- **THE TASK**
Sort through the entries below and pull out lines containing the word "refine".

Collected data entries

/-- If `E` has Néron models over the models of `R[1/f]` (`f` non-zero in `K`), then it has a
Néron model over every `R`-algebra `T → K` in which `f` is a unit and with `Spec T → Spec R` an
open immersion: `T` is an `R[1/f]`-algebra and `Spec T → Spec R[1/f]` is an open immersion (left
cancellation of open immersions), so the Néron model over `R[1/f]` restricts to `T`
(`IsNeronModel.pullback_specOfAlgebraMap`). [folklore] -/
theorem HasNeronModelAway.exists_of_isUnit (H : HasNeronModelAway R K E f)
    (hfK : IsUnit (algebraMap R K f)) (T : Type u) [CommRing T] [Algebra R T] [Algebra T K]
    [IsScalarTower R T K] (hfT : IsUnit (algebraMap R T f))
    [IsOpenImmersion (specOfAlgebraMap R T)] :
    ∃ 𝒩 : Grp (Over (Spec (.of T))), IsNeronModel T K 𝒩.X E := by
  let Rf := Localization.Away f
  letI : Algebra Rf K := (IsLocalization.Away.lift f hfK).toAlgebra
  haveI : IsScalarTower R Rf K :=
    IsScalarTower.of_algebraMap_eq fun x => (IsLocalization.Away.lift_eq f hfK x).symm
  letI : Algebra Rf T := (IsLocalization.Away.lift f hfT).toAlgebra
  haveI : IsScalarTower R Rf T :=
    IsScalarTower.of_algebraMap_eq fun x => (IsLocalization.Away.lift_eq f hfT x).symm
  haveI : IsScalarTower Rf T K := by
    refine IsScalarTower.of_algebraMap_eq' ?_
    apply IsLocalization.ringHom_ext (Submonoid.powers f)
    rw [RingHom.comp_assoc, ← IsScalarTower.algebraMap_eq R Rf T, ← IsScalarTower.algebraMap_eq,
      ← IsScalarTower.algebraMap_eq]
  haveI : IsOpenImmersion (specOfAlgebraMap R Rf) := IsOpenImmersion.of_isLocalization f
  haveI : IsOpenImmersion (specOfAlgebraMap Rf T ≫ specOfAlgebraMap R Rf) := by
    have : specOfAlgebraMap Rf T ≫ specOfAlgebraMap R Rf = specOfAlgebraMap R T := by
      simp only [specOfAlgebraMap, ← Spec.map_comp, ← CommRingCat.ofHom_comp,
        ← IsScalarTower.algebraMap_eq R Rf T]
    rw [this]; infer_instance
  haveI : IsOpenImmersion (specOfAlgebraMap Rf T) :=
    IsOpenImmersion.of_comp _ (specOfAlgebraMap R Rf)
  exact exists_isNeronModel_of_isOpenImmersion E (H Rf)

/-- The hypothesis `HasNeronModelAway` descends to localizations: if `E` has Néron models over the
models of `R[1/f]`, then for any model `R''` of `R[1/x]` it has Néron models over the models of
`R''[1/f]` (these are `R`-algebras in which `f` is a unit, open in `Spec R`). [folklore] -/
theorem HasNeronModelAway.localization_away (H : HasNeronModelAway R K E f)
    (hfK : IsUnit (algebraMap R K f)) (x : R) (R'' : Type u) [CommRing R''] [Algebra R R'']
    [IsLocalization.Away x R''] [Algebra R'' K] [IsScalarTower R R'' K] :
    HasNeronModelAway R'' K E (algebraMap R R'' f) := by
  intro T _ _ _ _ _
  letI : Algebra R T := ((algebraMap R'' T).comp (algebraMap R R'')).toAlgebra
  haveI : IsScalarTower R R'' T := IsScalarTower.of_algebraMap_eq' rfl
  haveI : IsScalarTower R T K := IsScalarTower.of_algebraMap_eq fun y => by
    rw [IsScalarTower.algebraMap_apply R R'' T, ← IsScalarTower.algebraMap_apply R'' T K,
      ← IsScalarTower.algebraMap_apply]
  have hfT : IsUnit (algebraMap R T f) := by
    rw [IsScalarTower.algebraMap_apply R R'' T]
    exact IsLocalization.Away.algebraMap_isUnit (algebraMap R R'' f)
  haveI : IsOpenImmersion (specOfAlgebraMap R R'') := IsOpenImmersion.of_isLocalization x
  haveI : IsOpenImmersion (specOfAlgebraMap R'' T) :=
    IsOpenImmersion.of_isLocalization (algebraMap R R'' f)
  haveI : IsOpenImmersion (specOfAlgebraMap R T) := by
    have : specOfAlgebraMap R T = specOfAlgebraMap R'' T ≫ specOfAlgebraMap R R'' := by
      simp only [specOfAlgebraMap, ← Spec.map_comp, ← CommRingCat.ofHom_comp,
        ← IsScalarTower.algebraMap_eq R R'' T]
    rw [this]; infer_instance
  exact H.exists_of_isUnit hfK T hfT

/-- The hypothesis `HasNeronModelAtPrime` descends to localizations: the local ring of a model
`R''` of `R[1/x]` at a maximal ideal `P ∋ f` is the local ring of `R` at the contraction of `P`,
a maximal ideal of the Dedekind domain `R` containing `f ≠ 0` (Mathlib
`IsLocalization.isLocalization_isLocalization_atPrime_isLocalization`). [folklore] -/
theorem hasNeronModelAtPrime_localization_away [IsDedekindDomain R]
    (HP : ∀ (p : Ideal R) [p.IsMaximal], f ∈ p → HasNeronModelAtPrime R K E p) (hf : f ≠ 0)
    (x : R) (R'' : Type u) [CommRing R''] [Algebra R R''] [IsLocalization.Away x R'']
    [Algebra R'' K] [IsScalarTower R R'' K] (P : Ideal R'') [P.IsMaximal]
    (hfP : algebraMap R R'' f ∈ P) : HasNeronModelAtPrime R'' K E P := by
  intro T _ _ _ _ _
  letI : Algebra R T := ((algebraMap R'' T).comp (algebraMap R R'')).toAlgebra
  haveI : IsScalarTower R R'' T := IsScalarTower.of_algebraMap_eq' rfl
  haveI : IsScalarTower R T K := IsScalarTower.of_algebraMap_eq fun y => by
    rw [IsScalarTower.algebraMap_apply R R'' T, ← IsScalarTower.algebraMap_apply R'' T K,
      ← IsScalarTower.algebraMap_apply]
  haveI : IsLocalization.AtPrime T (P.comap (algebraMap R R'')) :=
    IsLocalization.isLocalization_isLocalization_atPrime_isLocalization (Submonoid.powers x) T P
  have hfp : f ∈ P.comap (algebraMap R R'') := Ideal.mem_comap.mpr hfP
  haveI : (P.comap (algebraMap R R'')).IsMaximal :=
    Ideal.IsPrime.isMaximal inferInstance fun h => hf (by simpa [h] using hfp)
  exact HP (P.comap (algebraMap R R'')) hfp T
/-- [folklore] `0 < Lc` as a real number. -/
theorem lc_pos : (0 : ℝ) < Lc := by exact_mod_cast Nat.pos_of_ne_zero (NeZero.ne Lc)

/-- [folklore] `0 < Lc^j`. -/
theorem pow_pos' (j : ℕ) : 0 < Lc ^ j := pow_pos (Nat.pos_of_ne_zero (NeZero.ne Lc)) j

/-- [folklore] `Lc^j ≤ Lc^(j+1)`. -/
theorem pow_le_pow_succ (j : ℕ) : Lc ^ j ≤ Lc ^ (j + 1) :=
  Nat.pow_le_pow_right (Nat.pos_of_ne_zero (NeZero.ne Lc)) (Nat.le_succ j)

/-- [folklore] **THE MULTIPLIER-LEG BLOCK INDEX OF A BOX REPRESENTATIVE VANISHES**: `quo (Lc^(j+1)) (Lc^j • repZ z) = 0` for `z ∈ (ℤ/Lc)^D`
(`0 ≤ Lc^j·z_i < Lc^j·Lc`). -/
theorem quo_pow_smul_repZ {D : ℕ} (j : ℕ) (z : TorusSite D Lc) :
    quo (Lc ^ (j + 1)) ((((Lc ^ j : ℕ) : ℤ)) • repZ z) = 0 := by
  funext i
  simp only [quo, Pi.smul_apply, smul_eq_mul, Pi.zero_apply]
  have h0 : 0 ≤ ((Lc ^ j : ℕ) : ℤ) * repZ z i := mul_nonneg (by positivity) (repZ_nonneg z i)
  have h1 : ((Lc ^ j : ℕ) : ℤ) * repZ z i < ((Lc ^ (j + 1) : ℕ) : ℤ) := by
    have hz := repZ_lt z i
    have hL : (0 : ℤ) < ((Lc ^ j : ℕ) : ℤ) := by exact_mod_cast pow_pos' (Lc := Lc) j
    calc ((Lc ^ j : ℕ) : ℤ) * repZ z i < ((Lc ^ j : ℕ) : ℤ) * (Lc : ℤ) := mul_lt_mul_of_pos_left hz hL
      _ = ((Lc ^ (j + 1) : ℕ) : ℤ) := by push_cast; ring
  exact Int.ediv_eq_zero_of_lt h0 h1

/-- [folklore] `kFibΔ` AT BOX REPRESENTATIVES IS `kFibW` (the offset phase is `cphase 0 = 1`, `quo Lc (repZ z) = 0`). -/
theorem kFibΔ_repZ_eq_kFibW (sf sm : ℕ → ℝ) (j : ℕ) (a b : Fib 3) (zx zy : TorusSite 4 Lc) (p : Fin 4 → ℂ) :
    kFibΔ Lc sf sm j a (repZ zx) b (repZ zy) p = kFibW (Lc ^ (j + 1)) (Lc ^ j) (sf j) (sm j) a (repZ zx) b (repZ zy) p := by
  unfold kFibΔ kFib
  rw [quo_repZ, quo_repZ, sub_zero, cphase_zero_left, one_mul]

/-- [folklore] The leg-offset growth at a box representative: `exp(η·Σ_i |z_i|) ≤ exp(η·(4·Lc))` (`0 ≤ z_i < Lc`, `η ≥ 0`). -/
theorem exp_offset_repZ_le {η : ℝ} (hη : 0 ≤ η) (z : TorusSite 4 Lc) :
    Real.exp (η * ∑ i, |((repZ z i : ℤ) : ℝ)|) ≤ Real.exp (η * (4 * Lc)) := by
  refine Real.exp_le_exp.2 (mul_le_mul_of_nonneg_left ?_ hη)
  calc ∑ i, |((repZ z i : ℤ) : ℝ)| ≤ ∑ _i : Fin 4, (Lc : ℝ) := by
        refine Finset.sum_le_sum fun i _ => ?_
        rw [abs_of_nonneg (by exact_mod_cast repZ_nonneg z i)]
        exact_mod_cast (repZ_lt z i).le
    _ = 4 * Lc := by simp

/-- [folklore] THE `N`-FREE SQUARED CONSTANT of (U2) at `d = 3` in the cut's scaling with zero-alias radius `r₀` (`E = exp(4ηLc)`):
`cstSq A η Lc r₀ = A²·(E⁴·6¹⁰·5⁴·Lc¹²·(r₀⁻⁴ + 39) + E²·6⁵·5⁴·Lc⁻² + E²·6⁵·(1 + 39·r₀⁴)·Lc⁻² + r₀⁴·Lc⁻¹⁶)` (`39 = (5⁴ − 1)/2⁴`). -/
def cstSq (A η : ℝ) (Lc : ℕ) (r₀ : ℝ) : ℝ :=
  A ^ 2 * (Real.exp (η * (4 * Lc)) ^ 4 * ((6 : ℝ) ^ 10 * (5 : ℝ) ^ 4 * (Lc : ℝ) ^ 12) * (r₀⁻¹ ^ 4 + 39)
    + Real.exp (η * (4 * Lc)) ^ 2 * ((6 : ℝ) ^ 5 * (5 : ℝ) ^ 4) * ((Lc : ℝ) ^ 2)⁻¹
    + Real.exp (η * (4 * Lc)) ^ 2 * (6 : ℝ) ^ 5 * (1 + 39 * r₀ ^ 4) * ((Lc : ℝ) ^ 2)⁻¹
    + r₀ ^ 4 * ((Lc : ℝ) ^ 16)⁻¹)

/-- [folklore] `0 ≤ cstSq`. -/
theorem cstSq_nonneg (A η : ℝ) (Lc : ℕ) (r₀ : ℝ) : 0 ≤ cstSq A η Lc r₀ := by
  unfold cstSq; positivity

- **EXERCISE OUTPUT**
    refine IsScalarTower.of_algebraMap_eq' ?_
  refine Real.exp_le_exp.2 (mul_le_mul_of_nonneg_left ?_ hη)
        refine Finset.sum_le_sum fun i _ => ?_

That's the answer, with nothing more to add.